Ainda que bem amparado por efeitos especiais muito bem criados – os seres marinhos – sejam os que existem, como tubarões e peixes, e outras criaturas fantásticas e gigantes – são muito bem concebidos, assim como discretos efeitos que funcionam muito bem – como o usado para fazer o cabelo dos atores se movimentarem como se estivessem realmente de baixo da água – inclusive, a direção de Wan é ainda eficiente por conseguir conduzir os atores diante de uma pouco inspiradora tela de fundo verde, deixando o elenco mais envolvido com situações que só são inseridas na tela na pós produção – qualidade do diretor que se estende sobre sua mise-en-scene, conduzindo as cenas de ação com planos abertos e claros, mostrando perfeitamente a ação, coisa que Snyder pecou muito em seus filmes. E mesmo que tenha um visual que ainda lembre outros filmes (como Avatar, em certos pontos), o design de produção de Aquaman é belíssimo e colorido, dando boas características para cada uma das várias espécies de seres de Atlântida que aparecem na trama – algo que cai sobre os figurinos também, sendo muito interessante na pele do herói principal, que passa de seu visual um tanto sombrio (que já conhecíamos desde Liga da Justiça) para as cores clássicas do personagem nos quadrinhos – e, isso, sem problema algum – mesmo que uma ou outra máscara de alguns personagens lembrem mais uma festa a fantasia do que proteção de guerreiros.

Bem servido em seu elenco, Aquaman se sustenta até mesmo com a atuação limitada de Jason Momoa – o ator, que muda muito pouco suas expressões, se dá bem aqui justamente pela decisão do diretor em inserir várias piadas durante o longa, mas sem soar irritantes e gratuitas como alguns filmes da Marvel já fizeram – ainda é bom destacar os trabalhos da sempre magnifica Nicole Kidman, que é uma grata surpresa já no inicio do filme, por mostra sua Atlanna de uma forma bastante forte e destemida – a atriz, com mais de 50 anos, quase não precisou de “retoques digitais” para parecer mais jovem, creio eu – e ainda temos William Dafoe com uma serenidade que nos convence muito bem de que ele é o verdadeiro tutor de Arthur – e com a Mera de Amber Heard temos uma personagem curiosa, que ajuda tocar a trama para frente, mesmo envoltos de situações muito previsíveis – para começar apenas, o flerte entre ela e Momoa tem situações do tipo “esbarro sem querer que acaba em troca de olhar apaixonado” – deixando um pouco de lado a questão de que Mera despreza os humanos, justamente por aquelas razões que mencionei sobre Orm, e que Arthur tenta lhe mostrar motivos para não odiá-los.
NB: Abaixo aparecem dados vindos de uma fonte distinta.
/-- **K1 ⟸ NAMED PRINT ONLY, NO reading binder** (carrier a prime `q ∣ N`, `q ≠ p`).
[cite: Jetchev2008, Thm. 1.4, Thm. 5.2, Prop. 4.9, Prop. 5.3] [cite: McCallumLMS1991, Prop. 4.4, Prop. 5.2]
[cite: GrossZagier1986, III (3.1)] -/
theorem jetchevDivisibilityCarrierNe_of_levelRaisingNoCV
    (hR : ∀ (W : WeierstrassCurve ℚ) [W.IsElliptic] [W.IsGloballyMinimal] [NeZero (W.conductorNorm ℤ)],
      ¬ W.HasCM → ∀ (K : Type) [Field K] [NumberField K], IsImaginaryQuadratic K →
      NumberField.discr K ≠ -3 → NumberField.discr K ≠ -4 →
      SatisfiesHeegnerHypothesis (W.conductorNorm ℤ) K →
      ∀ (p : ℕ) [Fact p.Prime], p ≠ 2 → (∀ n : ℕ, W.HasSurjectiveModNGaloisRep (p ^ n : ℕ)) →
      ∀ (Dt : ModularParametrizationData W (W.conductorNorm ℤ)) (β : ℤ) (ι : K →+* ℂ) (u : ℕ),
      (∀ (c : ℕ), Squarefree c →
        (∀ q ∈ c.primeFactors, Zhang2014.IsKolyvaginPrime (W.conductorNorm ℤ) W K p q ∧
          1 + u ≤ Zhang2014.kolyvaginIndex W p q) →
        ∀ dc : KolyvaginHeegnerData Dt β ι c,
        ∃ Q : (W.baseChange (ringClassField K ι c)).toAffine.Point,
          ((p ^ u : ℕ) : ℤ) • Q = dc.derivedPoint) →
      ∀ (n₀ : ℕ), Squarefree n₀ →
        (∀ q ∈ n₀.primeFactors, Zhang2014.IsKolyvaginPrime (W.conductorNorm ℤ) W K p q ∧
          1 + u ≤ Zhang2014.kolyvaginIndex W p q) →
        ∀ d₀ : KolyvaginHeegnerData Dt β ι n₀,
        (¬ ∃ Q : (W.baseChange (ringClassField K ι n₀)).toAffine.Point,
          ((p ^ (u + 1) : ℕ) : ℤ) • Q = d₀.derivedPoint) →
        ∀ m' : ℕ, ∃ (n : ℕ) (d : KolyvaginHeegnerData Dt β ι n), Squarefree n ∧
          (∀ q ∈ n.primeFactors, Zhang2014.IsKolyvaginPrime (W.conductorNorm ℤ) W K p q ∧
            max m' (1 + u) ≤ Zhang2014.kolyvaginIndex W p q) ∧
          ¬ ∃ Q : (W.baseChange (ringClassField K ι n)).toAffine.Point,
            ((p ^ (u + 1) : ℕ) : ℤ) • Q = d.derivedPoint)
    (h44 : McCallum1991.prop44_localOrder_kolyvaginClass_mul_eq)
    (hPT : ∀ (K : Type) [Field K] [NumberField K], poitouTate_selmerStructure_duality_conj K)
    (hGZ : ∀ (W : WeierstrassCurve ℚ) [W.IsElliptic] [W.IsGloballyMinimal] [NeZero (W.conductorNorm ℤ)]
      (K : Type) [Field K] [NumberField K], IsImaginaryQuadratic K →
      NumberField.discr K ≠ -3 → NumberField.discr K ≠ -4 →
      SatisfiesHeegnerHypothesis (W.conductorNorm ℤ) K →
      ∀ (p : ℕ) [Fact p.Prime], p ≠ 2 → W.HasSurjectiveModNGaloisRep p →
      ∀ (Dt : ModularParametrizationData W (W.conductorNorm ℤ)) (β : ℤ) (ι : K →+* ℂ)
      [∀ j : ℕ, NumberField (ringClassField K ι j)],
      ∃ n' : ℤ, IsCoprime (p : ℤ) n' ∧ ∀ (m : ℕ), Squarefree m →
        (∀ q ∈ m.primeFactors, Zhang2014.IsKolyvaginPrime (W.conductorNorm ℤ) W K p q) →
        ∀ (dm : KolyvaginHeegnerData Dt β ι m)
        (γ : ringClassField K ι m ≃ₐ[ℚ] ringClassField K ι m), γ ∈ ringClassGal ι m →
        ∀ v : HeightOneSpectrum (𝓞 K), ¬ (W.baseChange K).HasGoodReductionAt v →
          n' • pointsMap (W.baseChange K) (v.adicCompletion K)
              (dm.toGeomPoints (pointGalHom W (ringClassField K ι m) γ dm.y)) ∈
            E0Receptacle (W.baseChange K) v ∧
          ∀ (ℓ : ℕ), ℓ ∈ m.primeFactors → ∀ (dm' : KolyvaginHeegnerData Dt β ι (m / ℓ))
            (hle : ringClassField K ι (m / ℓ) ≤ ringClassField K ι m),
            n' • pointsMap (W.baseChange K) (v.adicCompletion K)
                (dm.toGeomPoints (pointGalHom W (ringClassField K ι m) γ
                  (WeierstrassCurve.Affine.Point.map (W' := W)
                    ((RingClassField.inclusion ι hle).restrictScalars ℚ) dm'.y))) ∈
              E0Receptacle (W.baseChange K) v) :
    JetchevDivisibilityCarrierNe := by
  refine jetchevDivisibilityCarrierNe_of_levelRaising_of_namedPrint_H63 hR h44 hPT hGZ ?_
  intro W _ _ _ hcm K _ _ hK hD3 hD4 hH τ hτ p _ hp2 htower Dt β ι _ d₁ _ q _ hqN _ mdiv m hmdiv hm mInf
    _ _ k c hk hcore hmc hkM htk hik
  have hp : p.Prime := Fact.out
  -- trivial case: `p ∤ c_q`
  by_cases ht0 : padicValNat p ((W.baseChange ℚ_[q]).localTamagawaNumber ℤ_[q]) = 0
  · rw [ht0]; exact Nat.zero_le _
  have hdvd : p ∣ (W.baseChange ℚ_[q]).localTamagawaNumber ℤ_[q] :=
    dvd_of_one_le_padicValNat (Nat.one_le_iff_ne_zero.mpr ht0)
  -- the carrier place `v₀ ∣ q`, split, and the transport of the row data
  obtain ⟨v₀, hv₀, hv₀N, hqv₀⟩ := exists_split_place_of_dvd K hK τ hτ hH q hqN
  obtain ⟨hminK, hminP, hcEq, hc0, hcyc⟩ := carrierRowData_of_split W K q hK τ v₀ hv₀ hqv₀
  haveI := hminK
  haveI := hminP
  haveI := hcyc (kodairaNeron_isAddCyclic_forall W q p hp2 hdvd)
  -- `τ² = 1`
  haveI : Algebra.IsQuadraticExtension ℚ K := ⟨hK.1⟩
  have hτ2 : τ * τ = 1 := by
    have hcard : Nat.card (K ≃ₐ[ℚ] K) = 2 := by rw [IsGalois.card_aut_eq_finrank, hK.1]
    obtain ⟨y, -, hyu⟩ := (Nat.card_eq_two_iff' (1 : K ≃ₐ[ℚ] K)).mp hcard
    have h1 : τ = y := hyu τ hτ
    have h2 : τ⁻¹ = y := hyu τ⁻¹ (inv_ne_one.mpr hτ)
    rw [mul_eq_one_iff_eq_inv]
    exact h1.trans h2.symm
  -- instances at level `p^k`
  haveI : NeZero (p ^ k) := ⟨pow_ne_zero k hp.ne_zero⟩
  haveI : Finite (geomTorsion (W.baseChange K) ((p ^ k : ℕ) : ℤ)) :=
    finite_geomTorsion_of_neZero (W.baseChange K) (p ^ k)
  have hn : ((p ^ k : ℕ) : ℤ) ≠ 0 := by exact_mod_cast pow_ne_zero k hp.ne_zero
  -- the named-print schema [GZ86 III (3.1)] at this frame
  have hρ : W.HasSurjectiveModNGaloisRep p := by simpa using htower 1
  obtain ⟨n', hcop', hGZ'⟩ := hGZ W K hK hD3 hD4 hH p hp2 hρ Dt β ι
  -- Kolyvagin data of the core vertex
  have hkc : (k : ℕ∞) ≤ Zhang2014.levelIndex W p c.1 := le_trans le_self_add hkM
  have hcK : ∀ ℓ ∈ c.1.primeFactors, Zhang2014.IsKolyvaginPrime (W.conductorNorm ℤ) W K p ℓ ∧
      k ≤ Zhang2014.kolyvaginIndex W p ℓ := fun ℓ hℓ ↦
    ⟨c.2.2 ℓ hℓ, Zhang2014.natCast_le_levelIndex_iff.mp hkc ℓ hℓ⟩
  -- the exponent
  have hfac : (((W.baseChange K).baseChange (v₀.adicCompletion K)).localTamagawaNumber
      (v₀.adicCompletionIntegers K)).factorization p =
      padicValNat p ((W.baseChange ℚ_[q]).localTamagawaNumber ℤ_[q]) := by
    rw [hcEq, Nat.factorization_def _ hp]
  have htk' : (((W.baseChange K).baseChange (v₀.adicCompletion K)).localTamagawaNumber
      (v₀.adicCompletionIntegers K)).factorization p < k := by rw [hfac]; exact htk
  -- the H63 line «v3» with `h49str` (Jetchev Prop. 4.9 proper at the carrier pair) FED BY NAME (pv-1 g7)
  have key := tamagawaExponent_le_mInfty_of_localFactsPrime_v3 h44 W hcm K hK hD3 hD4 hH (hPT K) p hp2
    htower Dt β ι τ hτ hτ2 hcop' hGZ' mdiv m hmdiv hm k hn c hk hcore mInf hmc hkM hik v₀ hv₀ hv₀N hc0 htk'
    (fun ℓ h1 h2 h3 d' q hq ↦ localization_kolyvaginClass_mem_stringentFamily_carrier_kolyvagin W K hK hD3
      hD4 hH hp2 hρ Dt β ι hcop' hGZ' τ hn c.2.1 hcK v₀ hv₀N ℓ h1 h2 h3 d' q hq)
  rw [hfac] at key
  exact key
/-! ## §4  `CollinearityCriterionT` (regimes H0 and T at once) -/

/-- **`CollinearityCriterionT` is a theorem** (gen-2 g9, REPORT-gen2-g9 §9.1: the collinearity criterion with tame single-pole classes
allowed below the multipole minimum `−N`; the two moment congruences of the affine case are hypotheses). -/
theorem collinearityCriterionT_holds : CollinearityCriterionT := by
  intro b p j N hb hb' hj1 hj7 hprime hp5 hpb hpd hwin hN hT hM hline hcas
  haveI : Fact p.Prime := ⟨hprime⟩
  classical
  obtain ⟨a, c, e, hac, he, hl⟩ := hline
  have hp0 : 0 < p := hprime.pos
  have hbox : InBox b := hb.1
  have h0 : 0 ≤ b 0 := hbox.1
  set n := (b 0).toNat with hn
  have hnZ : ((n : ℕ) : ℤ) = b 0 := Int.toNat_of_nonneg h0
  have hpn : p ≤ n := by omega
  obtain ⟨-, -, -, hnp2⟩ := thmA_data b hb hwin
  have hp2 : p ≠ 2 := by omega
  have hN1 : 1 ≤ N := by omega
  have hwin' : (shift b j 0 + 2 : ℤ) < (p : ℤ) ^ 2 := by rwa [shift_zero b hj1]
  have h2j : 2 * b j ≤ b 0 := CellKit.two_mul_le_of_shift b hj1 hj7 hb'
  have hp' : (-(p : ℚ)) ≠ 0 := neg_ne_zero.2 (Nat.cast_ne_zero.2 hprime.ne_zero)
  have htwo : (2 : ZMod p) ≠ 0 := by
    intro h
    have h' : ((2 : ℕ) : ZMod p) = 0 := by exact_mod_cast h
    rw [ZMod.natCast_eq_zero_iff] at h'
    have := Nat.le_of_dvd two_pos h'
    omega
  -- regime T for `b`: deeper classes are tame single-pole classes
  have hnu_of : ∀ x, classPoleCount b p x = 1 → tameSingle b p x = true → 0 ≤ classNu b p x := by
    intro x h1 ht
    unfold classNu; rw [if_pos ⟨h1, ht⟩]; exact le_max_right _ _
  have hTb : ∀ x, x < p → 1 ≤ classPoleCount b p x → classExp b p x < -(N : ℤ) →
      classPoleCount b p x = 1 ∧ 0 ≤ classNu b p x := by
    intro x hx _ hlt
    obtain ⟨h1, ht⟩ := hT x hx hlt
    exact ⟨h1, hnu_of x h1 ht⟩
  -- the selected classes: all deep classes of `b`; the unhit deep classes for `b + e_j`
  set D := deepClasses b p N with hD
  have hDsub : D ⊆ range p := filter_subset _ _
  have hsel : ∀ x ∈ D, classExp b p x = -(N : ℤ) := fun x hx => (mem_filter.1 hx).2
  have hnsel : ∀ x, x < p → x ∉ D → classExp b p x = -(N : ℤ) → 1 ≤ classPoleCount b p x →
      classPoleCount b p x = 1 ∧ 0 ≤ classNu b p x :=
    fun x hx hxD hE _ => absurd (mem_filter.2 ⟨mem_range.2 hx, hE⟩) hxD
  set U := D.filter (fun x => (b j).toNat ∉ classSet b p x ∧ (b 0).toNat - (b j).toNat ∉ classSet b p x) with hU
  have hUsub : U ⊆ range p := (filter_subset _ _).trans hDsub
  have hTb' : ∀ x, x < p → 1 ≤ classPoleCount (shift b j) p x → classExp (shift b j) p x < -(N : ℤ) →
      classPoleCount (shift b j) p x = 1 ∧ 0 ≤ classNu (shift b j) p x := by
    intro x hx hpos' hlt'
    have hlt : classExp b p x < -(N : ℤ) := lt_of_le_of_lt (classExp_shift_ge b hbox hj1 p x) hlt'
    obtain ⟨h1, ht⟩ := hT x hx hlt
    have hle := classPoleCount_shift_le b hbox hj1 p x
    exact ⟨by omega, (hnu_of x h1 ht).trans (classNu_shift_ge b hbox hj1 hpos')⟩
  have hsel' : ∀ x ∈ U, classExp (shift b j) p x = -(N : ℤ) := by
    intro x hx
    obtain ⟨hxD, hu1, hu2⟩ := mem_filter.1 hx
    rw [classExp_shift_of_unhit b hbox hj1 hj7 h2j hu1 hu2]
    exact hsel x hxD
  have hnsel' : ∀ x, x < p → x ∉ U → classExp (shift b j) p x = -(N : ℤ) → 1 ≤ classPoleCount (shift b j) p x →
      classPoleCount (shift b j) p x = 1 ∧ 0 ≤ classNu (shift b j) p x := by
    intro x hx hxU hE' hpos'
    have hge := classExp_shift_ge b hbox hj1 p x
    rcases lt_or_eq_of_le (show classExp b p x ≤ -(N : ℤ) by omega) with hlt | heq
    · obtain ⟨h1, ht⟩ := hT x hx hlt
      have hle := classPoleCount_shift_le b hbox hj1 p x
      exact ⟨by omega, (hnu_of x h1 ht).trans (classNu_shift_ge b hbox hj1 hpos')⟩
    · exfalso
      have hxD : x ∈ D := mem_filter.2 ⟨mem_range.2 hx, heq⟩
      by_cases hhit : (b j).toNat ∈ classSet b p x ∨ (b 0).toNat - (b j).toNat ∈ classSet b p x
      · have := classExp_shift_of_hit b hbox hj1 hj7 h2j hhit
        omega
      · push Not at hhit
        exact hxU (mem_filter.2 ⟨hxD, hhit.1, hhit.2⟩)
  -- the field data
  set gF : ℕ → ZMod p := fun x => ((gHat b p x : ℚ) : ZMod p) with hgF
  set kF : ℕ → ZMod p := fun x => ((sigmaK b p x : ℚ) : ZMod p) with hkF
  set vF : ℕ → ZMod p := fun x => ((vHat b p x : ℚ) : ZMod p) with hvF
  set wF : ℕ → ZMod p := fun x => (((b j : ℤ) : ZMod p) - x) * (((b 0 - b j : ℤ) : ZMod p) - x) with hwF
  set s : ZMod p := (-1 : ZMod p) ^ (N + 1) with hs
  -- the four normalised sums and their images
  obtain ⟨hKden, hKcast⟩ := cast_kTilde b hb hp5 hwin hN hTb D hDsub hsel hnsel
  obtain ⟨hVden, hVcast⟩ := cast_vTilde b hb hp5 hwin hN hTb D hDsub hsel hnsel
  obtain ⟨hK'den, hK'cast⟩ := cast_kTilde (shift b j) hb' hp5 hwin' hN hTb' U hUsub hsel' hnsel'
  obtain ⟨hV'den, hV'cast⟩ := cast_vTilde (shift b j) hb' hp5 hwin' hN hTb' U hUsub hsel' hnsel'
  rw [hU, sum_unhit_shift_eq b hb hb' hj1 hj7 hp5 hN1 (fun x => ((sigmaK b p x : ℚ) : ZMod p))
      (fun x => ((sigmaK (shift b j) p x : ℚ) : ZMod p))
      (fun x _ hE => by rw [sigmaK_shift_of_classExp_eq b hbox hj1 hE])] at hK'cast
  rw [hU, sum_unhit_shift_eq b hb hb' hj1 hj7 hp5 hN1 (fun x => ((vHat b p x : ℚ) : ZMod p))
      (fun x => ((vHat (shift b j) p x : ℚ) : ZMod p))
      (fun x _ hE => by rw [vHat_shift_of_classExp_eq b hbox hj1 hE])] at hV'cast
  -- the determinant vanishes in `ZMod p`
  have hdet : (∑ x ∈ D, wF x * gF x * kF x) * (∑ x ∈ D, gF x * vF x) -
      (∑ x ∈ D, gF x * kF x) * (∑ x ∈ D, wF x * gF x * vF x) = 0 := by
    refine collinear_det_eq_zero D (conjClass b p) (CentreIn b p) gF kF vF wF s (a : ZMod p) (c : ZMod p) (e : ZMod p)
      htwo ?_ ?_ ?_ ?_ ?_ ?_ ?_ ?_
    · exact fun x hx => conjClass_mem_deepClasses b hb hpn hx
    · exact fun x hx => conjClass_conjClass b (mem_range.1 (mem_filter.1 hx).1) hpn
    · exact fun x hx => centreIn_iff_conjClass_eq b hpn (mem_range.1 (mem_filter.1 hx).1)
    · exact fun x hx hcx => cast_gHat_conjClass b hb hp5 hpn hN1 hx hcx
    · intro x hx
      have hxn : x ≤ n := by have := mem_range.1 (mem_filter.1 hx).1; omega
      simp only [hwF]
      rw [cast_conjClass b hpn hxn]
      push_cast
      ring
    · by_contra hnot
      push Not at hnot
      apply hac
      rw [← ZMod.intCast_zmod_eq_zero_iff_dvd, ← ZMod.intCast_zmod_eq_zero_iff_dvd]
      exact hnot
    · -- the line relation, class by class
      intro x hx
      have hden_k : ∀ y, ¬ p ∣ (sigmaK b p y).den :=
        fun y => PInt.of_padicNorm_le_one (padicNorm_sigmaK_le_one b h0 hnp2 hp2 y)
      have hden_v : ∀ y, ¬ p ∣ (vHat b p y).den :=
        fun y => PInt.of_padicNorm_le_one (padicNorm_vHat_le_one b h0 hnp2 hp2)
      have hden_s : ¬ p ∣ ((-1 : ℚ) ^ (N + 1)).den := PInt.pow (PInt.neg PInt.one) _
      have hden_2 : ¬ p ∣ (2 : ℚ).den := by simpa using PInt.intCast (p := p) 2
      have hden_oK : ¬ p ∣ (orbitK b p N x).den := by
        unfold orbitK
        split_ifs
        · exact PInt.mul hden_2 (hden_k x)
        · exact PInt.add (hden_k x) (PInt.mul hden_s (hden_k _))
      have hden_oV : ¬ p ∣ (orbitV b p N x).den := by
        unfold orbitV
        split_ifs
        · exact PInt.mul hden_2 (hden_v x)
        · exact PInt.add (hden_v x) (PInt.mul hden_s (hden_v _))
      have hcast_oK : ((orbitK b p N x : ℚ) : ZMod p) =
          if CentreIn b p x then 2 * kF x else kF x + s * kF (conjClass b p x) := by
        unfold orbitK
        split_ifs
        · rw [PInt.cast_mul hden_2 (hden_k x)]; push_cast; rfl
        · rw [PInt.cast_add (hden_k x) (PInt.mul hden_s (hden_k _)), PInt.cast_mul hden_s (hden_k _)]
          push_cast; rfl
      have hcast_oV : ((orbitV b p N x : ℚ) : ZMod p) =
          if CentreIn b p x then 2 * vF x else vF x + s * vF (conjClass b p x) := by
        unfold orbitV
        split_ifs
        · rw [PInt.cast_mul hden_2 (hden_v x)]; push_cast; rfl
        · rw [PInt.cast_add (hden_v x) (PInt.mul hden_s (hden_v _)), PInt.cast_mul hden_s (hden_v _)]
          push_cast; rfl
      have hden_all : ¬ p ∣ ((a : ℚ) * orbitK b p N x + c * orbitV b p N x + e).den :=
        PInt.add (PInt.add (PInt.mul (PInt.intCast a) hden_oK) (PInt.mul (PInt.intCast c) hden_oV)) (PInt.intCast e)
      have h0' := PInt.cast_eq_zero_of_pCong hden_all (hl x hx)
      rw [PInt.cast_add (PInt.add (PInt.mul (PInt.intCast a) hden_oK) (PInt.mul (PInt.intCast c) hden_oV)) (PInt.intCast e),
        PInt.cast_add (PInt.mul (PInt.intCast a) hden_oK) (PInt.mul (PInt.intCast c) hden_oV),
        PInt.cast_mul (PInt.intCast a) hden_oK, PInt.cast_mul (PInt.intCast c) hden_oV, hcast_oK, hcast_oV,
        Rat.cast_intCast, Rat.cast_intCast, Rat.cast_intCast] at h0'
      exact h0'
    · -- `e = 0`, or the two moment congruences of the hypothesis
      rcases he with he0 | ⟨hm0, hm1⟩
      · left; rw [he0, Int.cast_zero]
      · right
        constructor
        · have hden : ∀ x ∈ D, ¬ p ∣ (gHat b p x).den := fun x _ => (cast_gHat b hp5 x).1
          have h0' := PInt.cast_eq_zero_of_pCong (PInt.sum hden) hm0
          rwa [PInt.cast_sum hden] at h0'
        · have hπ : ∀ x : ℕ, ((b j : ℚ) - x) * ((b 0 - b j : ℚ) - x) * gHat b p x =
              (((b j - x) * (b 0 - b j - x) : ℤ) : ℚ) * gHat b p x := fun x => by push_cast; ring
          have hden : ∀ x ∈ D, ¬ p ∣ (((b j : ℚ) - x) * ((b 0 - b j : ℚ) - x) * gHat b p x).den :=
            fun x _ => by rw [hπ]; exact PInt.mul (PInt.intCast _) (cast_gHat b hp5 x).1
          have h0' := PInt.cast_eq_zero_of_pCong (PInt.sum hden) hm1
          rw [PInt.cast_sum hden] at h0'
          rw [← h0']
          refine sum_congr rfl fun x _ => ?_
          rw [hπ, PInt.cast_mul (PInt.intCast _) (cast_gHat b hp5 x).1, Rat.cast_intCast]
          simp only [hwF, hgF]
          push_cast
          ring
  -- back to `ℚ`: the normalised determinant is divisible by `p`
  set Kt := (-(p : ℚ)) ^ ((N : ℤ) - 3) * kRes b p with hKt
  set Kt' := (-(p : ℚ)) ^ ((N : ℤ) - 3) * kRes (shift b j) p with hKt'
  set Vt := (-(p : ℚ)) ^ (N : ℤ) * coeffV b with hVt
  set Vt' := (-(p : ℚ)) ^ (N : ℤ) * coeffV (shift b j) with hVt'
  have hDden : ¬ p ∣ (Kt' * Vt - Kt * Vt').den := PInt.sub (PInt.mul hK'den hVden) (PInt.mul hKden hV'den)
  have hDcast : ((Kt' * Vt - Kt * Vt' : ℚ) : ZMod p) = 0 := by
    rw [PInt.cast_sub (PInt.mul hK'den hVden) (PInt.mul hKden hV'den), PInt.cast_mul hK'den hVden,
      PInt.cast_mul hKden hV'den, hKcast, hVcast, hK'cast, hV'cast, ← hdet]
    simp only [hgF, hkF, hvF, hwF, hD, mul_assoc]
  have hDnorm : padicNorm p (Kt' * Vt - Kt * Vt') ≤ (p : ℚ) ^ (-(1 : ℤ)) := (PInt.cast_eq_zero_iff_norm hDden).1 hDcast
  -- `Cas_j = −(−p)^{3−2N}·(K̃⁺Ṽ − K̃Ṽ⁺)` for `p ≤ d`
  have hΩ : omegaRes b p = 0 := omegaRes_eq_zero b hb (by omega)
  have hΩ' : omegaRes (shift b j) p = 0 :=
    omegaRes_eq_zero (shift b j) hb' (by rw [BigPrime.dOf_shift b hj1 hj7]; omega)
  have hB : kRes (shift b j) p * coeffV b - kRes b p * coeffV (shift b j) =
      (-(p : ℚ)) ^ (3 - 2 * (N : ℤ)) * (Kt' * Vt - Kt * Vt') := by
    have e1 : (-(p : ℚ)) ^ (3 - 2 * (N : ℤ)) * ((-(p : ℚ)) ^ ((N : ℤ) - 3) * (-(p : ℚ)) ^ (N : ℤ)) = 1 := by
      rw [← zpow_add₀ hp', ← zpow_add₀ hp', show (3 - 2 * (N : ℤ) + ((N : ℤ) - 3 + N)) = 0 by ring, zpow_zero]
    simp only [hKt, hKt', hVt, hVt']
    linear_combination (kRes b p * coeffV (shift b j) - kRes (shift b j) p * coeffV b) * e1
  have hcasB : casoratian b j = -((-(p : ℚ)) ^ (3 - 2 * (N : ℤ)) * (Kt' * Vt - Kt * Vt')) := by
    rw [casoratian_split b j p, hΩ, hΩ', hB]; ring
  -- the class bound at the deep multipole class, and the conclusion
  obtain ⟨x, hx, hxE⟩ := hM
  have hLB := casLB_le_of_deep b hx hxE
  apply val_ge_of_padicNorm_le hcas
  rw [hcasB, padicNorm.neg, padicNorm.mul, LevelClass.padicNorm_neg_p_zpow]
  have hp1 : (1 : ℚ) ≤ p := one_le_p
  have hpQ : (p : ℚ) ≠ 0 := Nat.cast_ne_zero.2 hprime.ne_zero
  calc (p : ℚ) ^ (-(3 - 2 * (N : ℤ))) * padicNorm p (Kt' * Vt - Kt * Vt')
      ≤ (p : ℚ) ^ (-(3 - 2 * (N : ℤ))) * (p : ℚ) ^ (-(1 : ℤ)) := mul_le_mul_of_nonneg_left hDnorm (zpow_p_nonneg _)
    _ = (p : ℚ) ^ (-(4 - 2 * (N : ℤ))) := by rw [← zpow_add₀ hpQ]; ring_nf
    _ ≤ (p : ℚ) ^ (-(casLB b p + 1)) := zpow_le_zpow_right₀ hp1 (by omega)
Enfim, falando sobre previsibilidade e clichês, é justamente nisso que Aquaman mais se enfraquece – em quase duas horas e meia de projeção, o longa tenta esconder personagens – usando até flashbacks durante o segundo ato, que acabam por pausar a narrativa - pistas obvias de uma espécie de caça ao tesouro aos moldes mais simplificados de Indiana Jones ou até mesmo explosões que surgem do nada, como se fossem apenas deixas para não tornar a trama investigativa parada ou apenas para dar um susto (gratuito) no espectador – sendo isso o maior defeito da direção de Wan – um toque de Michael Bay nada bem vindo ao filme.

Mesmo com problemas de ritmo narrativo e altas doses de previsibilidade e clichês em sua trama, esse mais novo longa do universo DC/Warner consegue ser um divertimento eficiente, dando uma esperança de que os próximos filmes da franquia sigam esse estilo, mas tomando decisões melhores para conceber seus roteiros – Aquaman passa bem longa de ser uma tragédia como Esquadrão Suicida, mas ainda não é uma Mulher-Maravilha da Patty Jenkins – ainda assim, ao final, é o melhor que podíamos esperar ser criado para um filme sobre um super-herói que era mais lembrado por conversar com peixes, não é mesmo?